Major Events in the Middle Ages

Instructor: Nate Sullivan

Nate Sullivan holds a M.A. in History and a M.Ed. He is an adjunct history professor, middle school history teacher, and freelance writer.

In this lesson we will learn about some of the major events of the Middle Ages. We will identify the central characteristics of this time period, and we will highlight major developments and trends.

Major Themes of the Middle Ages

For many people, what comes to mind when thinking about the Middle Ages is castles, knights, superstition, and a general ignorance, or what we might call an intellectual 'darkness'. In fact, the Middle Ages have often been called the Dark Ages because of this perceived lack of intellectual vibrancy.

There should be a general understanding, though, what time period we are referring to when we use the term Middle Ages. Most scholars regard the Middle Ages, or the Medieval Period, as lasting from the fall of Rome in 476 A.D. to the birth of the Modern Age beginning around 15th-16th century. However, not all historians agree on the precise dates of the Middle Ages. One common (albeit simplified) designation of the Middle Ages is between 500-1500 A.D. This a very general time-frame, but it helps us get a rough idea of the era.

While the Middle Ages have often been perceived as being an intellectually dark time, recent scholarship has called this notion into question. Currently this view is largely dismissed by historians. Increasingly the scientific and intellectual contributions of this period are being acknowledged.

Throughout the Middle Ages, the influence of the Catholic Church was pronounced. In many ways, the Church held more power than nations. In fact, state authority was largely handed down by the Church. Kings and queens were quite often forced to act in accord with the wishes of the Church. Corruption in the Catholic Church was common. The Church had the power to tax, and at times threatened the pains of hell and other spiritual consequences should taxes not be paid. Through taxation and other means of financial exploitation, the Church amassed tremendous wealth and power.

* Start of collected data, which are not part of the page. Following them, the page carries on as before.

set_option maxHeartbeats 400000 in
/-- **THEOREM T HOLDS with the guarded (H3).**  The landed proof of `transferTheorem_holds` verbatim, except that the parity
`Even L` is read off the sector-`0` Perron amplitude (`even_of_perron_nat`) and fed to (H3-even) at the two places where (H3) is
used (`E 0 ≤ E i`, `E 0 ≤ E (−1)`). [conjecture: theory seat hubbard-h0-rotor-theory-1, cycle 12, memo §175 — THEOREM T; Lean proof here] -/
theorem transferTheoremEven_holds : TransferTheoremEven := by
  intro Δ c₀ c₁ k hΔ0 hΔ1 hc₀ hc₁ hA hGap hGlob hInv hLE _hTR ε hε
  -- constants
  obtain ⟨ε', hε'pos, hε'le, hε'c⟩ : ∃ ε' : ℝ, 0 < ε' ∧ ε' ≤ ε ∧ ε' ≤ c₀ / 2 :=
    ⟨min ε (c₀ / 2), lt_min hε (by linarith), min_le_left _ _, min_le_right _ _⟩
  obtain ⟨η, hηdef⟩ : ∃ η : ℝ, η = 1 - Δ := ⟨_, rfl⟩
  have hη0 : 0 ≤ η := by rw [hηdef]; linarith
  obtain ⟨ν, hνdef⟩ : ∃ ν : ℝ, ν = c₀ / 4 := ⟨_, rfl⟩
  have hν0 : 0 < ν := by rw [hνdef]; positivity
  have hk1 : (0 : ℝ) < (k : ℝ) + 1 := by positivity
  obtain ⟨θ, hθdef⟩ : ∃ θ : ℝ, θ = ε' / ((k : ℝ) + 1) := ⟨_, rfl⟩
  have hθ0 : 0 < θ := by rw [hθdef]; positivity
  have hkθ : (k : ℝ) * θ ≤ ε' := by
    rw [hθdef, mul_div_assoc', div_le_iff₀ hk1]; nlinarith [hε'pos.le, hk1]
  obtain ⟨Dsum, hDsum⟩ : ∃ D : ℝ, D = ∑ i ∈ range (k + 1), dSeq η ν i := ⟨_, rfl⟩
  -- largeness of L
  have hT1 : ∀ᶠ L : ℕ in atTop, Dsum ≤ c₁ * θ * (L : ℝ) := by
    have ht : Tendsto (fun L : ℕ => c₁ * θ * (L : ℝ)) atTop atTop :=
      Tendsto.const_mul_atTop (by positivity) tendsto_natCast_atTop_atTop
    exact ht.eventually_ge_atTop _
  have hT2 : ∀ᶠ L : ℕ in atTop, (k : ℝ) ^ 2 + k ≤ ν * ((L : ℝ) ^ 2) ^ 2 := by
    have ht : Tendsto (fun L : ℕ => ν * ((L : ℝ) ^ 2) ^ 2) atTop atTop := by
      apply Tendsto.const_mul_atTop hν0
      have h4 : (fun L : ℕ => ((L : ℝ) ^ 2) ^ 2) = fun L : ℕ => (L : ℝ) ^ 4 := by funext L; ring
      rw [h4]; exact (tendsto_pow_atTop (by norm_num)).comp tendsto_natCast_atTop_atTop
    exact ht.eventually_ge_atTop _
  have hT3 : ∀ᶠ L : ℕ in atTop, 2 * (k + 2) ≤ L := Filter.eventually_ge_atTop _
  filter_upwards [hA, hGap, hT1, hT2, hT3] with L hAL hGapL hT1L hT2L hT3L
  intro _ j hj a₀ a ha₀ ha
  -- parity of L, read off the sector-0 Perron amplitude
  have hev : Even L := by
    have h0 : IsPerronSectorGroundAmplitude L Δ ((0 : ℕ) : ℝ) a₀ := by rw [Nat.cast_zero]; exact ha₀
    exact even_of_perron_nat h0
  -- the torus size
  obtain ⟨V, hVdef⟩ : ∃ V : ℝ, V = (Fintype.card (TorusSite 2 L) : ℝ) := ⟨_, rfl⟩
  have hV : V = (L : ℝ) ^ 2 := by
    rw [hVdef, Fintype.card_fun, ZMod.card, Fintype.card_fin]; push_cast; ring
  have hLsq : 2 * (k + 2) ≤ L ^ 2 := le_trans hT3L (Nat.le_self_pow two_ne_zero L)
  have hVk : (2 : ℝ) * (k + 2) ≤ V := by rw [hV]; exact_mod_cast hLsq
  have hk0 : (0 : ℝ) ≤ k := Nat.cast_nonneg k
  have hV2 : (2 : ℝ) ≤ V := by linarith
  have hVpos : 0 < V := by linarith
  have hVsq : 2 * V ≤ V ^ 2 := by nlinarith
  -- Perron amplitudes in the sectors 0 … k+1 and −1
  have hexN : ∀ i : ℕ, i ≤ k + 1 → ∃ b : TensorIndex (TorusSite 2 L) 2 → ℝ,
      IsPerronSectorGroundAmplitude L Δ (i : ℝ) b := fun i hi => exists_perron_nat ha₀ i (by omega)
  choose! ψ hψ using hexN
  obtain ⟨ψm, hψm⟩ := exists_perron_neg_one ha₀ (by omega)
  have hψ0 : IsPerronSectorGroundAmplitude L Δ 0 (ψ 0) := by
    have := hψ 0 (Nat.zero_le _); rwa [Nat.cast_zero] at this
  -- replace the given amplitudes by the chosen ones (Perron uniqueness)
  have ea₀ : a₀ = ψ 0 := perron_eq ha₀ hψ0
  have ea : a = ψ j := perron_eq ha (hψ j (by omega))
  rw [ea₀, ea]
  -- the sequences (opaque, with defining equations)
  obtain ⟨f, hf⟩ : ∃ f : ℕ → ℝ, ∀ i, f i =
      Summit.HubbardSuperconductivity.HubbardSuperconductivity.Theorems.AnisotropyChord.Tower.totalSpinSq (ψ i) (i : ℝ) :=
    ⟨_, fun _ => rfl⟩
  obtain ⟨N, hN⟩ : ∃ N : ℕ → ℝ, ∀ i, N i = raiseNormSq (ψ i) := ⟨_, fun _ => rfl⟩
  obtain ⟨Nt, hNt'⟩ : ∃ Nt : ℕ → ℝ, ∀ i, Nt i = lowerNormSq (ψ i) := ⟨_, fun _ => rfl⟩
  obtain ⟨E, hE⟩ : ∃ E : ℝ → ℝ, ∀ x, E x = sectorE L Δ x := ⟨_, fun _ => rfl⟩
  obtain ⟨ep, hep⟩ : ∃ ep : ℕ → ℝ, ∀ i, ep i = energyQ L Δ (raiseSum (ψ i)) - E i * N i := ⟨_, fun _ => rfl⟩
  -- per-sector facts
  have hNdef : ∀ i, i ≤ k → N i = f i - (i : ℝ) ^ 2 - i := by
    intro i hi; rw [hN, hf]; exact raiseNormSq_eq_totalSpinSq (hψ i (by omega))
  have hNtdef : ∀ i, Nt i = f i - (i : ℝ) ^ 2 + i := by
    intro i; rw [hNt', hf]; exact lowerNormSq_eq_totalSpinSq (i : ℝ) (ψ i)
  have hftop : ∀ i, i ≤ k + 1 → f i ≤ (V / 2) * (V / 2 + 1) := by
    intro i hi; rw [hf, hVdef]; exact totalSpinSq_le_top (hψ i hi)
  have hNt0 : ∀ i, i ≤ k → 0 ≤ Nt i := by
    intro i _; rw [hNt']; exact Finset.sum_nonneg fun τ _ => sq_nonneg _
  have hN0 : ∀ i, 0 ≤ N i := by
    intro i; rw [hN]; exact Finset.sum_nonneg fun σ _ => sq_nonneg _
  have hNt : ∀ i, i ≤ k → Nt i ≤ V ^ 2 := by
    intro i hi
    rw [hNtdef i]
    have h1 := hftop i (by omega)
    have hik : (i : ℝ) ≤ k := by exact_mod_cast hi
    have hsq : 0 ≤ (i : ℝ) ^ 2 := sq_nonneg _
    have e : V / 2 * (V / 2 + 1) = V ^ 2 / 4 + V / 2 := by ring
    rw [e] at h1
    linarith
  have hNle : ∀ i, i ≤ k → N i ≤ V ^ 2 := by
    intro i hi
    rw [hNdef i hi]
    have h1 := hftop i (by omega)
    have hi0 : (0 : ℝ) ≤ i := Nat.cast_nonneg _
    have hsq : 0 ≤ (i : ℝ) ^ 2 := sq_nonneg _
    have e : V / 2 * (V / 2 + 1) = V ^ 2 / 4 + V / 2 := by ring
    rw [e] at h1
    linarith
  -- variational floors and LEMMA E
  have hup : ∀ i, i ≤ k → (E ((i : ℝ) + 1) - E i) * N i ≤ ep i := by
    intro i hi
    have := sectorE_succ_mul_le (hψ i (by omega))
    rw [hep, hE, hE, hN]; linarith
  have hdown : ∀ i, i ≤ k → E ((i : ℝ) - 1) * Nt i ≤ energyQ L Δ (lowerSum (ψ i)) := by
    intro i hi; rw [hE, hNt']; exact sectorE_pred_mul_le (hψ i (by omega))
  have hLEi : ∀ i, i ≤ k → ep i + (energyQ L Δ (lowerSum (ψ i)) - E i * Nt i) ≤ 4 * η * V := by
    intro i hi
    have := hLE L Δ (i : ℝ) (by linarith) (ψ i) (hψ i (by omega))
    rw [hep, hE, hN, hNt', hηdef, hV]; linarith
  have hE0 : ∀ i, i ≤ k + 1 → E 0 ≤ E i := by
    intro i hi; rw [hE, hE]; exact hGlob L hev (i : ℝ) (ψ i) (hψ i hi)
  have hE0m : E 0 ≤ E (-1) := by rw [hE, hE]; exact hGlob L hev (-1) ψm hψm
  -- the excess bounds
  have hep0 : ep 0 ≤ 4 * η * V := by
    have h1 := hLEi 0 (Nat.zero_le _)
    have h2 := hdown 0 (Nat.zero_le _)
    have h3 := hNt0 0 (Nat.zero_le _)
    have e : ((0 : ℕ) : ℝ) - 1 = -1 := by norm_num
    rw [e] at h2
    rw [Nat.cast_zero] at h1
    have h4 := mul_le_mul_of_nonneg_right hE0m h3
    linarith
  have hepi : ∀ i, 1 ≤ i → i ≤ k → 0 < N (i - 1) → ep i ≤ 4 * η * V + ep (i - 1) / N (i - 1) * Nt i := by
    intro i hi1 hik hNp
    have h1 := hLEi i hik
    have h2 := hdown i hik
    have h3 := hup (i - 1) (by omega)
    have ecast : (((i - 1 : ℕ) : ℝ)) = (i : ℝ) - 1 := by rw [Nat.cast_sub hi1]; simp
    have ecast' : (((i - 1 : ℕ) : ℝ)) + 1 = (i : ℝ) := by rw [ecast]; ring
    rw [ecast'] at h3
    rw [← ecast] at h2
    have h4 : E (i : ℝ) - E (((i - 1 : ℕ) : ℝ)) ≤ ep (i - 1) / N (i - 1) := by
      rw [le_div_iff₀ hNp]; linarith
    have h5 := mul_le_mul_of_nonneg_right h4 (hNt0 i hik)
    have e5 : (E (i : ℝ) - E (((i - 1 : ℕ) : ℝ))) * Nt i = E (i : ℝ) * Nt i - E (((i - 1 : ℕ) : ℝ)) * Nt i := by ring
    rw [e5] at h5
    linarith
  -- the link inequality
  have hlink : ∀ i, i < k → (∀ m, m ≤ i → 0 < N m) →
      f i - (L : ℝ) / c₁ * (ep i + N i * ∑ m ∈ range i, ep m / N m) ≤ f (i + 1) := by
    intro i hik hNp
    have hψi := hψ i (by omega)
    have hψi1 : IsPerronSectorGroundAmplitude L Δ ((i : ℝ) + 1) (ψ (i + 1)) := by
      have := hψ (i + 1) (by omega); push_cast at this; exact this
    -- the gap hypothesis at the sector i+1
    have hgap : ∀ φ : TensorIndex (TorusSite 2 L) 2 → ℝ,
        cplx L φ ∈ spinZSector (Λ := TorusSite 2 L) 1 ((i : ℝ) + 1) → (∀ v σ, φ (shiftCfg L v σ) = φ σ) →
        ∑ σ, φ σ ^ 2 = 1 →
          c₁ / (L : ℝ) * (1 - (∑ σ, ψ (i + 1) σ * φ σ) ^ 2) ≤ energyQ L Δ φ - sectorE L Δ ((i : ℝ) + 1) := by
      intro φ hφ hφinv hφunit
      have ecast : (((i + 1 : ℕ) : ℤ) : ℝ) = (i : ℝ) + 1 := by push_cast; ring
      have habs : |((i + 1 : ℕ) : ℤ)| ≤ ((k + 1 : ℕ) : ℤ) := by
        rw [abs_of_nonneg (by positivity)]; exact_mod_cast (by omega : i + 1 ≤ k + 1)
      have h := hGapL ((i + 1 : ℕ) : ℤ) habs (ψ (i + 1)) φ
        (by rw [ecast]; exact hψi1) (by rw [ecast]; exact hφ) hφinv hφunit
      rw [ecast] at h; exact h
    have hone := totalSpinSq_succ_ge_of_gap hc₁ hψi hψi1 hgap (hInv L (i : ℝ) (ψ i) hψi)
      (by have := hNp i le_rfl; rwa [hN] at this)
    -- staircase: E i − E(i+1) ≤ E i − E 0 ≤ Σ_{m<i} ep m / N m
    have hstair : E (i : ℝ) - E 0 ≤ ∑ m ∈ range i, ep m / N m := by
      have htel : ∑ m ∈ range i, (E ((m : ℝ) + 1) - E m) = E (i : ℝ) - E 0 := by
        have := Finset.sum_range_sub (fun m => E (m : ℝ)) i
        simp only [Nat.cast_succ, Nat.cast_zero] at this
        exact this
      rw [← htel]
      apply Finset.sum_le_sum
      intro m hm
      have hmi : m ≤ i := (mem_range.mp hm).le
      rw [le_div_iff₀ (hNp m hmi)]
      exact hup m (by omega)
    have hE01 : E 0 ≤ E ((i : ℝ) + 1) := by
      have := hE0 (i + 1) (by omega); push_cast at this; exact this
    have hNi := hN0 i
    have hbound : energyQ L Δ (raiseSum (ψ i)) - sectorE L Δ ((i : ℝ) + 1) * raiseNormSq (ψ i)
        ≤ ep i + N i * ∑ m ∈ range i, ep m / N m := by
      have e1 : energyQ L Δ (raiseSum (ψ i)) = ep i + E i * N i := by rw [hep]; ring
      rw [e1, ← hE, ← hN]
      have h2 : (E (i : ℝ) - E ((i : ℝ) + 1)) * N i ≤ (E (i : ℝ) - E 0) * N i :=
        mul_le_mul_of_nonneg_right (by linarith) hNi
      have h3 : (E (i : ℝ) - E 0) * N i ≤ N i * ∑ m ∈ range i, ep m / N m := by
        rw [mul_comm]; exact mul_le_mul_of_nonneg_left hstair hNi
      linarith
    have hL0 : 0 ≤ (L : ℝ) / c₁ := div_nonneg (Nat.cast_nonneg _) hc₁.le
    have h4 := mul_le_mul_of_nonneg_left hbound hL0
    rw [hf, hf]
    push_cast
    linarith
  -- floor and largeness
  have hf0 : c₀ * V ^ 2 ≤ f 0 := by
    have h := hAL (ψ 0) hψ0
    have e0 : condensateDensity (ψ 0) = lowerNormSq (ψ 0) / V ^ 2 := by rw [hVdef]; rfl
    rw [e0, le_div_iff₀ (by positivity)] at h
    have : f 0 = lowerNormSq (ψ 0) := by
      rw [hf]
      unfold Summit.HubbardSuperconductivity.HubbardSuperconductivity.Theorems.AnisotropyChord.Tower.totalSpinSq
      push_cast; ring
    rw [this]; exact h
  have hfloor : ∀ i, i ≤ k → ν * V ^ 2 ≤ f 0 - (i : ℝ) * θ * V ^ 2 - (i : ℝ) ^ 2 - i := by
    intro i hi
    have hik : (i : ℝ) ≤ k := by exact_mod_cast hi
    have hi0 : (0 : ℝ) ≤ i := Nat.cast_nonneg _
    have h1 : (i : ℝ) * θ ≤ ε' := le_trans (mul_le_mul_of_nonneg_right hik hθ0.le) hkθ
    have h2a : (i : ℝ) ^ 2 ≤ (k : ℝ) ^ 2 := pow_le_pow_left₀ hi0 hik 2
    have h3 : (k : ℝ) ^ 2 + k ≤ ν * V ^ 2 := by rw [hV]; exact hT2L
    have hV4 : 0 ≤ V ^ 2 := sq_nonneg _
    have h5 := mul_le_mul_of_nonneg_right h1 hV4
    have h6 := mul_le_mul_of_nonneg_right hε'c hV4
    rw [hνdef] at h3 ⊢
    linarith
  have hLr : ∀ i, i ≤ k → (L : ℝ) * V * dSeq η ν i ≤ c₁ * θ * V ^ 2 := by
    intro i hi
    have h1 : dSeq η ν i ≤ Dsum := by
      rw [hDsum]
      exact Finset.single_le_sum (f := fun m => dSeq η ν m) (fun m _ => dSeq_nonneg hη0 hν0 m)
        (mem_range.mpr (by omega))
    have hL0 : (0 : ℝ) ≤ L := Nat.cast_nonneg _
    have h2 : (L : ℝ) * dSeq η ν i ≤ c₁ * θ * V := by
      rw [hV]
      calc (L : ℝ) * dSeq η ν i ≤ (L : ℝ) * Dsum := mul_le_mul_of_nonneg_left h1 hL0
        _ ≤ (L : ℝ) * (c₁ * θ * (L : ℝ)) := mul_le_mul_of_nonneg_left hT1L hL0
        _ = c₁ * θ * (L : ℝ) ^ 2 := by ring
    calc (L : ℝ) * V * dSeq η ν i = V * ((L : ℝ) * dSeq η ν i) := by ring
      _ ≤ V * (c₁ * θ * V) := mul_le_mul_of_nonneg_left h2 hVpos.le
      _ = c₁ * θ * V ^ 2 := by ring
  -- the abstract induction
  have hchain := abstract_chain k hη0 hν0 hc₁ hθ0 hVpos (Nat.cast_nonneg L) f N Nt ep hNdef hNt hNt0 hNle hep0 hepi
    hlink hfloor hLr j hj
  have hjθ : (j : ℝ) * θ ≤ ε' :=
    le_trans (mul_le_mul_of_nonneg_right (by exact_mod_cast hj : (j : ℝ) ≤ k) hθ0.le) hkθ
  have hV4 : 0 ≤ V ^ 2 := sq_nonneg _
  have h1 := hchain.1
  have e0 : Summit.HubbardSuperconductivity.HubbardSuperconductivity.Theorems.AnisotropyChord.Tower.totalSpinSq (ψ 0) 0 = f 0 := by
    rw [hf, Nat.cast_zero]
  rw [e0, ← hf j, ← hVdef]
  have h7 := mul_le_mul_of_nonneg_right hjθ hV4
  have h8 := mul_le_mul_of_nonneg_right hε'le hV4
  linarith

The Church was the focal point of medieval society, with culture during the Middle Ages revolving around religious life. Gothic architecture thrived during this time, and was designed to point the viewer toward the majesty of God.

Civil authority was often determined by the Pope. In 800 A.D. Pope Leo III crowned Frankish king Charlemagne, Holy Roman Emperor, a title which hearkened back to the days of Imperial Rome. The region controlled by Charlemagne, the Holy Roman Empire, consisted of a conglomeration of states and kingdoms in what is now Germany, France, and Italy. The state existed throughout the Middle Ages, until it was dissolved in the early 19th century.

This 19th century painting depicts the coronation of Charlemagne.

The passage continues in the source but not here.